* Activity
In the entries below, find every line with the string "hexit" and copy it.

Records provided section start

/-- **Registered sub-goal `discreteAllDim_rounds`** (branch `DiscreteAllDim`, layer L4: the
approximation rounds in every dimension). See the module docstring for the setting; the
conclusion is a monogenic exit datum (`a - c^p = g^p b`, `δ b` a unit of `R i` for a field
derivation `δ` preserving `R i`) or a toroidal exit datum (`a - c^p = π^N w`, `w` a unit,
`p ∤ N`) at some stage `i ≥ i₀`. [folklore] -/
theorem discreteAllDim_rounds :
    ∀ (p : ℕ) [Fact p.Prime] (K' : Type) [Field K'] [CharP K' p] (O' : ValuationSubring K') (R : ℕ → Subring K') (π : K') (i₀ : ℕ) (D₀ : Derivation ℤ K' K') (h : ℕ → K') (a : K'), Literature.AlgebraicGeometry.Resolution.SubringDominates (R 0) O'.toSubring → (∀ i, Literature.AlgebraicGeometry.Resolution.IsQuadraticTransformAlong O' (R i) (R (i + 1))) → π ≠ 0 → O'.valuation π < 1 → (∀ z : K', z ≠ 0 → ∃ n : ℤ, O'.valuation z = O'.valuation π ^ n) → (∀ i : ℕ, i₀ ≤ i → π ∈ R i ∧ ∀ z : K', z ∈ R i → z⁻¹ ∉ R i → z / π ∈ R (i + 1)) → D₀ π = 0 → (∀ i : ℕ, i₀ ≤ i → h i ≠ 0 ∧ h i ∈ R i ∧ (∀ z : K', z ∈ R i → h i * D₀ z ∈ R i) ∧ ((∃ z : K', z ∈ R i ∧ z⁻¹ ∉ R i ∧ h i * D₀ z ≠ 0 ∧ (h i * D₀ z)⁻¹ ∈ R i) → h (i + 1) = π * h i) ∧ ((¬ ∃ z : K', z ∈ R i ∧ z⁻¹ ∉ R i ∧ h i * D₀ z ≠ 0 ∧ (h i * D₀ z)⁻¹ ∈ R i) → h (i + 1) = h i)) → (∀ i : ℕ, i₀ ≤ i → ∀ f : K', f ∈ R i → O'.valuation f < 1 → (∃ δ : Derivation ℤ K' K', (∀ z : K', z ∈ R i → δ z ∈ R i) ∧ δ f ≠ 0 ∧ (δ f)⁻¹ ∈ R i) ∨ (∃ (m : ℕ) (b c : Fin m → K'), (∀ l, b l ∈ R i ∧ O'.valuation (b l) < 1 ∧ c l ∈ R i ∧ O'.valuation (c l) < 1) ∧ f = Finset.univ.sum fun l => b l * c l)) → (∀ i : ℕ, i₀ ≤ i → ∀ w : K', w ∈ R i → w⁻¹ ∈ R i → (∃ δ : Derivation ℤ K' K', (∀ z : K', z ∈ R i → δ z ∈ R i) ∧ δ w ≠ 0 ∧ (δ w)⁻¹ ∈ R i) ∨ (∃ e : K', e ∈ R i ∧ O'.valuation (w - e ^ p) < 1)) → a ∈ R i₀ → (∀ i : ℕ, i₀ ≤ i → ∀ c : K', c ∈ R i → a ≠ c ^ p) → D₀ a ≠ 0 → ∃ i : ℕ, i₀ ≤ i ∧ ∃ c : K', c ∈ R i ∧ ((∃ (g b : K') (δ : Derivation ℤ K' K'), g ∈ R i ∧ b ∈ R i ∧ g ≠ 0 ∧ (∀ z : K', z ∈ R i → δ z ∈ R i) ∧ δ b ≠ 0 ∧ (δ b)⁻¹ ∈ R i ∧ a - c ^ p = g ^ p * b) ∨ (∃ (w : K') (N : ℕ), w ∈ R i ∧ w⁻¹ ∈ R i ∧ ¬ p ∣ N ∧ a - c ^ p = π ^ N * w)) := by
  intro p _ K' _ _ O' R π i₀ D₀ h a hdom hstep hπ0 hπ1 hdisc hfree hDπ hchain hsq hres haR hap hDa
  classical
  have hp : p.Prime := Fact.out
  -- every member of the sequence is dominated by `O'`, and the sequence is monotone
  have hRO : ∀ n, SubringDominates (R n) O'.toSubring := fun n =>
    (sequence_dominates hdom hstep n).1
  have hmono : Monotone R := sequence_monotone hstep
  have hdiv : ∀ i, i₀ ≤ i → ∀ z : K', z ∈ R i → z⁻¹ ∉ R i → z / π ∈ R (i + 1) := fun i hi =>
    (hfree i hi).2
  have hπR : ∀ i, i₀ ≤ i → π ∈ R i := fun i hi => (hfree i hi).1
  have hγ0 : O'.valuation π ≠ 0 := (Valuation.ne_zero_iff _).mpr hπ0
  have hγpos : 0 < O'.valuation π := pos_iff_ne_zero.mpr hγ0
  -- values `< 1` are `≤ v(π)`
  have hmax : ∀ z : K', O'.valuation z < 1 → O'.valuation z ≤ O'.valuation π := fun z hz =>
    valuation_le_of_lt_one hπ1 hγ0 hdisc hz
  -- the chain scales by `π ^ t`, `t ≤ 1`, at every stage
  have hscale : ∀ i, i₀ ≤ i → ∃ t : ℕ, t ≤ 1 ∧ h (i + 1) = π ^ t * h i := by
    intro i hi
    obtain ⟨-, -, -, htr, hntr⟩ := hchain i hi
    by_cases hT : ∃ z : K', z ∈ R i ∧ z⁻¹ ∉ R i ∧ h i * D₀ z ≠ 0 ∧ (h i * D₀ z)⁻¹ ∈ R i
    · exact ⟨1, le_rfl, by rw [pow_one, htr hT]⟩
    · exact ⟨0, zero_le_one, by rw [pow_zero, one_mul, hntr hT]⟩
  -- dividing a zero-or-non-unit by `π` lands in the next ring
  have hdiv' : ∀ i, i₀ ≤ i → ∀ z : K', z ∈ R i → O'.valuation z < 1 → z / π ∈ R (i + 1) := by
    intro i hi z hz hvz
    by_cases hz0 : z = 0
    · rw [hz0, zero_div]; exact Subring.zero_mem _
    · exact hdiv i hi z hz (inv_not_mem_subring_of_valuation_lt_one (hRO i).1 hz0 hvz)
  -- ### the inner loop (`descent`): strong induction on the value exponent `V` of `f`
  have descent : ∀ (V : ℕ) (i : ℕ) (c f : K') (E : ℕ), i₀ ≤ i → c ∈ R i → f ∈ R i → f ≠ 0 →
      O'.valuation f = O'.valuation π ^ V → a - c ^ p = π ^ E * f → h i * D₀ f ≠ 0 →
      (∃ j : ℕ, i ≤ j ∧ ∃ c : K', c ∈ R j ∧ ((∃ (g b : K') (δ : Derivation ℤ K' K'), g ∈ R j ∧
        b ∈ R j ∧ g ≠ 0 ∧ (∀ z : K', z ∈ R j → δ z ∈ R j) ∧ δ b ≠ 0 ∧ (δ b)⁻¹ ∈ R j ∧
        a - c ^ p = g ^ p * b) ∨ (∃ (w : K') (N : ℕ), w ∈ R j ∧ w⁻¹ ∈ R j ∧ ¬ p ∣ N ∧
        a - c ^ p = π ^ N * w))) ∨
      (∃ (j τ : ℕ), i ≤ j ∧ h j = π ^ τ * h i ∧ τ ≤ V ∧ (p ∣ E → 1 ≤ V → τ < V) ∧
        f / π ^ V ∈ R j ∧ (f / π ^ V)⁻¹ ∈ R j) := by
    intro V
    induction V using Nat.strong_induction_on with
    | _ V ih =>
    intro i c f E hi hc hf hf0 hvf hcf hDf
    rcases Nat.eq_zero_or_pos V with rfl | hVpos
    · -- `V = 0`: `f` is already a unit
      rw [pow_zero] at hvf
      refine Or.inr ⟨i, 0, le_rfl, by rw [pow_zero, one_mul], le_rfl,
        fun _ h1 => absurd h1 (by omega), ?_, ?_⟩
      · rw [pow_zero, div_one]; exact hf
      · rw [pow_zero, div_one]; exact inv_mem_subring_of_valuation_eq_one (hRO i) hf hvf
    -- `V ≥ 1`: `f` is a non-unit
    have hvf1 : O'.valuation f < 1 := by
      rw [hvf]; exact pow_lt_one₀ zero_le hπ1 (Nat.pos_iff_ne_zero.mp hVpos)
    have hi1 : i₀ ≤ i + 1 := hi.trans (Nat.le_succ i)
    obtain ⟨t, ht1, hht⟩ := hscale i hi
    have hh1 := (hchain (i + 1) hi1).1
    rcases hsq i hi f hf hvf1 with ⟨δ, hδR, hδf, hδfi⟩ | ⟨m, b, c', hbc, hfsum⟩
    · -- (sq) gives a unit derivative
      by_cases hpE : p ∣ E
      · -- `p ∣ E`: monogenic EXIT at the stage `i`
        obtain ⟨n, rfl⟩ := hpE
        refine Or.inl ⟨i, le_rfl, c, hc, Or.inl ⟨π ^ n, f, δ, pow_mem (hπR i hi) n, hf,
          pow_ne_zero n hπ0, hδR, hδf, hδfi, ?_⟩⟩
        rw [hcf, pow_mul']
      · -- `p ∤ E`: strip one `π`
        have hf1 : f / π ∈ R (i + 1) := hdiv' i hi f hf hvf1
        obtain ⟨V', rfl⟩ : ∃ V', V = V' + 1 := ⟨V - 1, by omega⟩
        have hvf' : O'.valuation (f / π) = O'.valuation π ^ V' := cleanBound_val_div hπ0 hvf
        have hcf' : a - c ^ p = π ^ (E + 1) * (f / π) := by
          rw [hcf, pow_succ, mul_assoc, mul_div_cancel₀ _ hπ0]
        have hDf' : h (i + 1) * D₀ (f / π) ≠ 0 := by
          refine mul_ne_zero hh1 ?_
          have e1 := cleanBound_deriv_div_pow D₀ hDπ f 1
          rw [pow_one] at e1
          rw [e1]
          exact div_ne_zero (fun h0 => hDf (by rw [h0, mul_zero])) hπ0
        rcases ih V' (by omega) (i + 1) c (f / π) (E + 1) hi1 (hmono (Nat.le_succ i) hc) hf1
            (div_ne_zero hf0 hπ0) hvf' hcf' hDf' with hexit | ⟨j, τ', hij, hhj, hτ', -, hmem, hinv⟩
        · obtain ⟨j, hij, hrest⟩ := hexit
          exact Or.inl ⟨j, (Nat.le_succ i).trans hij, hrest⟩
        · refine Or.inr ⟨j, τ' + t, (Nat.le_succ i).trans hij, ?_, by omega,
            fun h1 _ => absurd h1 hpE, ?_, ?_⟩
          · rw [hhj, hht, pow_add]; ring
          · rwa [pow_succ', ← div_div]
          · rwa [pow_succ', ← div_div]
    · -- (sq): `f ∈ 𝔪²`, strip two `π`'s
      -- `v(f) ≤ v(π)²`, so `V ≥ 2`
      have hvle : O'.valuation f ≤ O'.valuation π ^ 2 := by
        rw [hfsum]
        refine (Valuation.map_sum_le _ fun l _ => ?_)
        rw [Valuation.map_mul, pow_two]
        exact mul_le_mul' (hmax _ (hbc l).2.1) (hmax _ (hbc l).2.2.2)
      have hV2 : 2 ≤ V := by
        by_contra hlt
        have hV1 : V = 1 := by omega
        rw [hvf, hV1, pow_one] at hvle
        have : O'.valuation π ^ 2 < O'.valuation π ^ 1 :=
          pow_lt_pow_right_of_lt_one₀ hγpos hπ1 (by norm_num)
        rw [pow_one] at this
        exact absurd hvle (not_le.mpr this)
      obtain ⟨V', rfl⟩ : ∃ V', V = V' + 2 := ⟨V - 2, by omega⟩
      have hf2 : f / π ^ 2 ∈ R (i + 1) := by
        have : f / π ^ 2 = Finset.univ.sum fun l => (b l / π) * (c' l / π) := by
          rw [hfsum, div_eq_mul_inv, Finset.sum_mul]
          refine Finset.sum_congr rfl fun l _ => ?_
          rw [div_mul_div_comm, ← pow_two, div_eq_mul_inv]
        rw [this]
        refine Subring.sum_mem _ fun l _ => Subring.mul_mem _ ?_ ?_
        · exact hdiv' i hi _ (hbc l).1 (hbc l).2.1
        · exact hdiv' i hi _ (hbc l).2.2.1 (hbc l).2.2.2
      have hvf' : O'.valuation (f / π ^ 2) = O'.valuation π ^ V' := by
        rw [cleanBound_val_div_pow hπ0 hvf (by omega : 2 ≤ V' + 2)]
        congr 1
      have hcf' : a - c ^ p = π ^ (E + 2) * (f / π ^ 2) := by
        rw [hcf, pow_add, mul_assoc, mul_div_cancel₀ _ (pow_ne_zero 2 hπ0)]
      have hDf' : h (i + 1) * D₀ (f / π ^ 2) ≠ 0 := by
        refine mul_ne_zero hh1 ?_
        rw [cleanBound_deriv_div_pow D₀ hDπ f 2]
        exact div_ne_zero (fun h0 => hDf (by rw [h0, mul_zero])) (pow_ne_zero 2 hπ0)
      rcases ih V' (by omega) (i + 1) c (f / π ^ 2) (E + 2) hi1 (hmono (Nat.le_succ i) hc) hf2
          (div_ne_zero hf0 (pow_ne_zero 2 hπ0)) hvf' hcf' hDf' with
        hexit | ⟨j, τ', hij, hhj, hτ', -, hmem, hinv⟩
      · obtain ⟨j, hij, hrest⟩ := hexit
        exact Or.inl ⟨j, (Nat.le_succ i).trans hij, hrest⟩
      · refine Or.inr ⟨j, τ' + t, (Nat.le_succ i).trans hij, ?_, by omega, fun _ _ => by omega,
          ?_, ?_⟩
        · rw [hhj, hht, pow_add]; ring
        · rwa [pow_add, mul_comm, ← div_div]
        · rwa [pow_add, mul_comm, ← div_div]
  -- ### the rounds: strong induction on the slack `s` of a clean datum `(i, c, n, w)`
  have ha0 : a ≠ 0 := fun h0 => hap i₀ le_rfl 0 (Subring.zero_mem _) (by rw [zero_pow hp.ne_zero, h0])
  suffices key : ∀ (s : ℕ) (i : ℕ) (c w : K') (n : ℕ), i₀ ≤ i → c ∈ R i → w ∈ R i →
      w⁻¹ ∈ R i → a - c ^ p = π ^ (p * n) * w →
      O'.valuation (h i * D₀ w) = O'.valuation π ^ s →
      ∃ i : ℕ, i₀ ≤ i ∧ ∃ c : K', c ∈ R i ∧ ((∃ (g b : K') (δ : Derivation ℤ K' K'), g ∈ R i ∧
        b ∈ R i ∧ g ≠ 0 ∧ (∀ z : K', z ∈ R i → δ z ∈ R i) ∧ δ b ≠ 0 ∧ (δ b)⁻¹ ∈ R i ∧
        a - c ^ p = g ^ p * b) ∨ (∃ (w : K') (N : ℕ), w ∈ R i ∧ w⁻¹ ∈ R i ∧ ¬ p ∣ N ∧
        a - c ^ p = π ^ N * w)) by
    -- ### the initial datum: the inner loop from `a - 0^p = π^0 · a`
    have haO : a ∈ O' := (hRO i₀).1 haR
    obtain ⟨N, hN⟩ := exists_nat_of_valuation_le_one hπ0 hπ1 hdisc haO ha0
    have hca : a - 0 ^ p = π ^ 0 * a := by rw [zero_pow hp.ne_zero, sub_zero, pow_zero, one_mul]
    have hDa' : h i₀ * D₀ a ≠ 0 := mul_ne_zero (hchain i₀ le_rfl).1 hDa
    rcases descent N i₀ 0 a 0 le_rfl (Subring.zero_mem _) haR ha0 hN hca hDa' with
      ⟨j, hij, hrest⟩ | ⟨j, τ, hij, hhj, -, -, hw, hwi⟩
    · exact ⟨j, hij, hrest⟩
    by_cases hpN : p ∣ N
    · obtain ⟨n, rfl⟩ := hpN
      have hcw : a - 0 ^ p = π ^ (p * n) * (a / π ^ (p * n)) := by
        rw [zero_pow hp.ne_zero, sub_zero, mul_div_cancel₀ _ (pow_ne_zero _ hπ0)]
      have hD := derivation_clean p D₀ hDπ hcw
      have hDw0 : D₀ (a / π ^ (p * n)) ≠ 0 := fun h0 => hDa (by rw [← hD, h0, mul_zero])
      have hcj := hchain j hij
      have hmem : h j * D₀ (a / π ^ (p * n)) ∈ O' := (hRO _).1 (hcj.2.2.1 _ hw)
      obtain ⟨s, hs⟩ := exists_nat_of_valuation_le_one hπ0 hπ1 hdisc hmem (mul_ne_zero hcj.1 hDw0)
      exact key s j 0 (a / π ^ (p * n)) n hij (Subring.zero_mem _) hw hwi hcw hs
    · refine ⟨j, hij, 0, Subring.zero_mem _, Or.inr ⟨a / π ^ N, N, hw, hwi, hpN, ?_⟩⟩
      rw [zero_pow hp.ne_zero, sub_zero, mul_div_cancel₀ _ (pow_ne_zero N hπ0)]
  intro s
  induction s using Nat.strong_induction_on with
  | _ s ih =>
  intro i c w n hi hc hw hwi hcw hs
  have hci := hchain i hi
  -- `w ≠ 0` and `D₀ w ≠ 0`, since `a` is not a `p`-th power and `D₀ a ≠ 0`
  have hw0 : w ≠ 0 := by
    rintro rfl
    rw [mul_zero, sub_eq_zero] at hcw
    exact hap i hi c hc hcw
  have hD := derivation_clean p D₀ hDπ hcw
  have hDw0 : D₀ w ≠ 0 := fun h0 => hDa (by rw [← hD, h0, mul_zero])
  -- (res): a unit derivative of `w` is a monogenic EXIT (`g = π^n`, `b = w`)
  rcases hres i hi w hw hwi with ⟨δ, hδR, hδw, hδwi⟩ | ⟨e, heR, hlt⟩
  · refine ⟨i, hi, c, hc, Or.inl ⟨π ^ n, w, δ, pow_mem (hπR i hi) n, hw, pow_ne_zero n hπ0, hδR,
      hδw, hδwi, ?_⟩⟩
    rw [hcw, pow_mul']
  -- otherwise improve the approximation: `f := w - e ^ p` is a non-zero non-unit of `R i`
  have hfR : w - e ^ p ∈ R i := sub_mem hw (pow_mem heR p)
  have hce := sub_add_pow_char p e hcw
  have hf0 : w - e ^ p ≠ 0 := by
    intro hf0
    rw [hf0, mul_zero, sub_eq_zero] at hce
    exact hap i hi _ (add_mem hc (mul_mem (pow_mem (hπR i hi) n) heR)) hce
  obtain ⟨V, hV⟩ := exists_nat_of_valuation_le_one hπ0 hπ1 hdisc ((hRO i).1 hfR) hf0
  have hV0 : 1 ≤ V := by
    by_contra hlt'
    have hV0 : V = 0 := by omega
    rw [hV, hV0, pow_zero] at hlt
    exact lt_irrefl _ hlt
  have hDf : D₀ (w - e ^ p) = D₀ w := by
    rw [map_sub, derivation_pow_char p D₀ e, sub_zero]
  have hDf0 : h i * D₀ (w - e ^ p) ≠ 0 := by rw [hDf]; exact mul_ne_zero hci.1 hDw0
  -- the inner loop from `E = p n`
  rcases descent V i (c + π ^ n * e) (w - e ^ p) (p * n) hi
      (add_mem hc (mul_mem (pow_mem (hπR i hi) n) heR)) hfR hf0 hV hce hDf0 with
    ⟨j, hij, hrest⟩ | ⟨j, τ, hij, hhj, -, hstrict, hw', hw'i⟩
  · exact ⟨j, hi.trans hij, hrest⟩
  have hτV : τ < V := hstrict ⟨n, rfl⟩ hV0
  have hij₀ : i₀ ≤ j := hi.trans hij
  have hc' : c + π ^ n * e ∈ R j := hmono hij (add_mem hc (mul_mem (pow_mem (hπR i hi) n) heR))
  have hw'0 : (w - e ^ p) / π ^ V ≠ 0 := div_ne_zero hf0 (pow_ne_zero V hπ0)
  have hfe : π ^ V * ((w - e ^ p) / π ^ V) = w - e ^ p := mul_div_cancel₀ _ (pow_ne_zero V hπ0)
  have hce' : a - (c + π ^ n * e) ^ p = π ^ (p * n + V) * ((w - e ^ p) / π ^ V) := by
    rw [hce, pow_add, mul_assoc, hfe]
  by_cases hpV : p ∣ V
  swap
  · -- toroidal EXIT: `p ∤ p n + V`
    refine ⟨j, hij₀, c + π ^ n * e, hc', Or.inr ⟨(w - e ^ p) / π ^ V, p * n + V, hw', hw'i,
      fun hd => hpV ?_, hce'⟩⟩
    exact (Nat.dvd_add_right ⟨n, rfl⟩).mp hd
  -- `p ∣ V`: a new clean datum with a smaller slack
  obtain ⟨V', rfl⟩ := hpV
  have hcw' : a - (c + π ^ n * e) ^ p = π ^ (p * (n + V')) * ((w - e ^ p) / π ^ (p * V')) := by
    rw [mul_add]; exact hce'
  -- the new slack `s' = s + τ - p V' < s`
  have hcj := hchain j hij₀
  have hDw'0 : D₀ ((w - e ^ p) / π ^ (p * V')) ≠ 0 := by
    rw [cleanBound_deriv_div_pow D₀ hDπ _ (p * V'), hDf]
    exact div_ne_zero hDw0 (pow_ne_zero _ hπ0)
  have hmem' : h j * D₀ ((w - e ^ p) / π ^ (p * V')) ∈ O' := (hRO _).1 (hcj.2.2.1 _ hw')
  obtain ⟨s', hs'⟩ := exists_nat_of_valuation_le_one hπ0 hπ1 hdisc hmem' (mul_ne_zero hcj.1 hDw'0)
  have hDf' : D₀ (w - e ^ p) = π ^ (p * V') * D₀ ((w - e ^ p) / π ^ (p * V')) := by
    conv_lhs => rw [← hfe]
    rw [D₀.leibniz, derivation_pow_eq_zero D₀ hDπ, smul_zero, add_zero, smul_eq_mul]
  have hX : π ^ (p * V') * (h j * D₀ ((w - e ^ p) / π ^ (p * V'))) = π ^ τ * (h i * D₀ w) := by
    rw [hhj, ← hDf, hDf']; ring
  have hvX : O'.valuation π ^ (p * V' + s') = O'.valuation π ^ (τ + s) := by
    rw [pow_add, ← hs', ← map_pow, ← map_mul, hX, map_mul, map_pow, hs, ← pow_add]
  have hss : p * V' + s' = τ + s := cleanBound_eq_of_pow_val_eq hπ0 hπ1 hvX
  exact ih s' (by omega) j (c + π ^ n * e) ((w - e ^ p) / π ^ (p * V')) (n + V') hij₀ hc' hw'
    hw'i hcw' hs'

Records provided section end

* Output of the exercise
            (div_ne_zero hf0 hπ0) hvf' hcf' hDf' with hexit | ⟨j, τ', hij, hhj, hτ', -, hmem, hinv⟩
        · obtain ⟨j, hij, hrest⟩ := hexit
        hexit | ⟨j, τ', hij, hhj, hτ', -, hmem, hinv⟩
      · obtain ⟨j, hij, hrest⟩ := hexit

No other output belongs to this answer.